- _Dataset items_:
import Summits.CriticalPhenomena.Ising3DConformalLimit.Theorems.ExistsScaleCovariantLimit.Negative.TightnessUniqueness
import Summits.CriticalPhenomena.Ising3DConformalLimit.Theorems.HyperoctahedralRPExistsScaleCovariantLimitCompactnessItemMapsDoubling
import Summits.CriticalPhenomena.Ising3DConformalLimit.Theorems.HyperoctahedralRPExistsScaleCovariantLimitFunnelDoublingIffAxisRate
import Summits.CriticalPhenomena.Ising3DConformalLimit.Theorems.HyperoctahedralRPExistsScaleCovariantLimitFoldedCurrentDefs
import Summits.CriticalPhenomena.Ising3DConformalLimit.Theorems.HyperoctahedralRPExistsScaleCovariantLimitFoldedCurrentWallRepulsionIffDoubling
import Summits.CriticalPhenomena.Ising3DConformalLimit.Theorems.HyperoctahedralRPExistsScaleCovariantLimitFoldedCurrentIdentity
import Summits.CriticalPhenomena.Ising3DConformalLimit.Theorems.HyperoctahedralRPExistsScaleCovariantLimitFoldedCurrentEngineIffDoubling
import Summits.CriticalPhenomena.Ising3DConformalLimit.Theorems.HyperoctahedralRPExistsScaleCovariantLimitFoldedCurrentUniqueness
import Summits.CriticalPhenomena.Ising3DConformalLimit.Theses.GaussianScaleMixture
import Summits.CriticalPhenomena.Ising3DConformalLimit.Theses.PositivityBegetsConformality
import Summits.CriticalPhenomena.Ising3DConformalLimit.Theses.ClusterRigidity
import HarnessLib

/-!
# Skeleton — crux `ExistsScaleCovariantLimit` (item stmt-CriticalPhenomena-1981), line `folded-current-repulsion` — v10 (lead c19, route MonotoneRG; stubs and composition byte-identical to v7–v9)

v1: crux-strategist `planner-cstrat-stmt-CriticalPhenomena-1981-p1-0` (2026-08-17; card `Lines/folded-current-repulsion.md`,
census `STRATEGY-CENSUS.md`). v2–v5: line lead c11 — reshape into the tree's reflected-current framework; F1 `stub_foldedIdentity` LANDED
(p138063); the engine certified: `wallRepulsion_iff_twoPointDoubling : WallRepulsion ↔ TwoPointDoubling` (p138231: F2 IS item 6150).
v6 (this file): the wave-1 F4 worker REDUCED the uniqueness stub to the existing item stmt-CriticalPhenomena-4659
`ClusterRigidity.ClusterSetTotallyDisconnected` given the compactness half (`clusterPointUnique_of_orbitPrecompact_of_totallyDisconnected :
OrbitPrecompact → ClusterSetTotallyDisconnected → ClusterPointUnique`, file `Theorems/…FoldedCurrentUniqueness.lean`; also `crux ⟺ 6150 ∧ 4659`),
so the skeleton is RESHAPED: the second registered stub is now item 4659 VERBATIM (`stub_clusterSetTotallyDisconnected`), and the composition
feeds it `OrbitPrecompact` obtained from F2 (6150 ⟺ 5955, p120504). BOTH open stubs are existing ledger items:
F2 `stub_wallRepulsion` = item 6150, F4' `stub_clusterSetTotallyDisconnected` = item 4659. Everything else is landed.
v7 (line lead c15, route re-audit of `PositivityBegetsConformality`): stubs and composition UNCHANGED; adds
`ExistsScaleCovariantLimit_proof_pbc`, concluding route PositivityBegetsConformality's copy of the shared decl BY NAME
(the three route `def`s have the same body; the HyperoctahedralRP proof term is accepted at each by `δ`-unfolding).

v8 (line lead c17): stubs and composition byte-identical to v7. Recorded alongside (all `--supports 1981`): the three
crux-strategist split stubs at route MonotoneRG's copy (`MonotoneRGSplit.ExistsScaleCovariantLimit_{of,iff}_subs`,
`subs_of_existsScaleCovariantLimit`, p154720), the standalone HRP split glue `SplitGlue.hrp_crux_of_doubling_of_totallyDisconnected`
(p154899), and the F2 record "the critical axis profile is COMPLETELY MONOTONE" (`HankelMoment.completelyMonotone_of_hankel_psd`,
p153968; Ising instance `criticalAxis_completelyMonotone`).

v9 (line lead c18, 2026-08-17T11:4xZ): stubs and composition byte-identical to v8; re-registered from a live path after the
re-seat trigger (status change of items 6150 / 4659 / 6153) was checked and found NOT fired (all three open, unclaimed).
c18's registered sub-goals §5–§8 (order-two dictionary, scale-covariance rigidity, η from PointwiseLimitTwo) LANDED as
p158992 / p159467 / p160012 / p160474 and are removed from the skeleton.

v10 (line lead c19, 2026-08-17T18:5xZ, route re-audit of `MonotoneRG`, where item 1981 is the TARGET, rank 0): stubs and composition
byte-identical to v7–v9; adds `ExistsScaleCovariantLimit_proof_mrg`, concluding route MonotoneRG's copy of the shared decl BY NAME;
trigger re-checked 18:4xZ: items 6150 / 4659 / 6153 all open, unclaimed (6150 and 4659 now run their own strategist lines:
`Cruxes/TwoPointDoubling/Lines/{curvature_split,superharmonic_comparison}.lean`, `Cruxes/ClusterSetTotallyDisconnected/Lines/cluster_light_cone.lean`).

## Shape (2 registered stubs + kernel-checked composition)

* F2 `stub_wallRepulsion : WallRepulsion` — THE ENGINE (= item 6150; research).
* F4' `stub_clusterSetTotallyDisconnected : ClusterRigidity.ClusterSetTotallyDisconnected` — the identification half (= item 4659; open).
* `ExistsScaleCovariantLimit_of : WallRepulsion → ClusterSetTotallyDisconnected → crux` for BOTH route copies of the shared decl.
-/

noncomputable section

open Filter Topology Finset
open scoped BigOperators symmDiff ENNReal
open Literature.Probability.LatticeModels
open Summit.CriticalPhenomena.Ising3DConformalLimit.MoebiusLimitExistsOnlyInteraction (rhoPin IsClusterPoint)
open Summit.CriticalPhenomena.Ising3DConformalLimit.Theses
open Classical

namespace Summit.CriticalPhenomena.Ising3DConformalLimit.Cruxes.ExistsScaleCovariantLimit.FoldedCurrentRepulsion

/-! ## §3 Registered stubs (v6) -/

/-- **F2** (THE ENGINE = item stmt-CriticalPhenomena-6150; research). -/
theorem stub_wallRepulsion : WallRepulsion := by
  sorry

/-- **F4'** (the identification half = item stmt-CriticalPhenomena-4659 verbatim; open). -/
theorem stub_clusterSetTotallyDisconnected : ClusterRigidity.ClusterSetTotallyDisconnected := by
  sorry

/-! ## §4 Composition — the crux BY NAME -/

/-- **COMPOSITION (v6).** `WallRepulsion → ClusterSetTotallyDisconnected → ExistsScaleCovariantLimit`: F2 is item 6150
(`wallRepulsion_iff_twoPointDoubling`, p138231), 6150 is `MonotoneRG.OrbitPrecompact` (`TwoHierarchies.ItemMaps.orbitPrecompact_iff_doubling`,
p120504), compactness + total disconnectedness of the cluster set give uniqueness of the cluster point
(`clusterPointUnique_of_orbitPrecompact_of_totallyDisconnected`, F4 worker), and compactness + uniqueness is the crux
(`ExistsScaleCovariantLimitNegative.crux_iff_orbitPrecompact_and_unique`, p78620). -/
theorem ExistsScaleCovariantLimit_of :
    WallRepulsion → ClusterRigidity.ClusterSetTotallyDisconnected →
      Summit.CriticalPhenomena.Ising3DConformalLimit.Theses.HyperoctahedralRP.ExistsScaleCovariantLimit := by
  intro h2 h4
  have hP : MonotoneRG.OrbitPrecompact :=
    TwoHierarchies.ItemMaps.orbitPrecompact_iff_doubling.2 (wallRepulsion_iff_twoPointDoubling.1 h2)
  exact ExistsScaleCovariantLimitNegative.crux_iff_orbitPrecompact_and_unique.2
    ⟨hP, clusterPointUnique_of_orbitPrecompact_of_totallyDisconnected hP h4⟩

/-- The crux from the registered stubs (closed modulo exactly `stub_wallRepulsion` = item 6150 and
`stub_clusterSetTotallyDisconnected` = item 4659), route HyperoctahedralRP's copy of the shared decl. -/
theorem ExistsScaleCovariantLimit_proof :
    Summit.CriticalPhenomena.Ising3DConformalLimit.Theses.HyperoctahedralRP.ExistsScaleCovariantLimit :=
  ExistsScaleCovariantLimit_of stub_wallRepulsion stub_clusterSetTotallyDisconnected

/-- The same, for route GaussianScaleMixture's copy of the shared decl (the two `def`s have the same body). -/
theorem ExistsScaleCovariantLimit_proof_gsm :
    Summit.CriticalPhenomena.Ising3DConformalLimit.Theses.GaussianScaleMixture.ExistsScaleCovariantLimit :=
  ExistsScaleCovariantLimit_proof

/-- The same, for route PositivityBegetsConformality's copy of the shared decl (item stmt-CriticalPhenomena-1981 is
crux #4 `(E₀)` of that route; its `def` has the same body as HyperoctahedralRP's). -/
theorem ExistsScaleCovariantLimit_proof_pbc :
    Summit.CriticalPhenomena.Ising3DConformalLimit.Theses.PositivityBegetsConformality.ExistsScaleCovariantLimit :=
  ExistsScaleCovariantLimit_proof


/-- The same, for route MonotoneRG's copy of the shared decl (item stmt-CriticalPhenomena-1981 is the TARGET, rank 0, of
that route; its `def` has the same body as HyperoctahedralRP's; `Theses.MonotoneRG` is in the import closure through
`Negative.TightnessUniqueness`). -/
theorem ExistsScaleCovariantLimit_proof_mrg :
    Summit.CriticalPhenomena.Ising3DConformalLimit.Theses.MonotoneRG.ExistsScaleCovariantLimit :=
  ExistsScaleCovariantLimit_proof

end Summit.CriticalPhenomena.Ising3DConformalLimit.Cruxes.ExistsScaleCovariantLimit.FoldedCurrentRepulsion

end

- _What you should do_: Answer with a single number: the count of lines in the records that contain "GaussianScaleMixture".

- _Output_: 3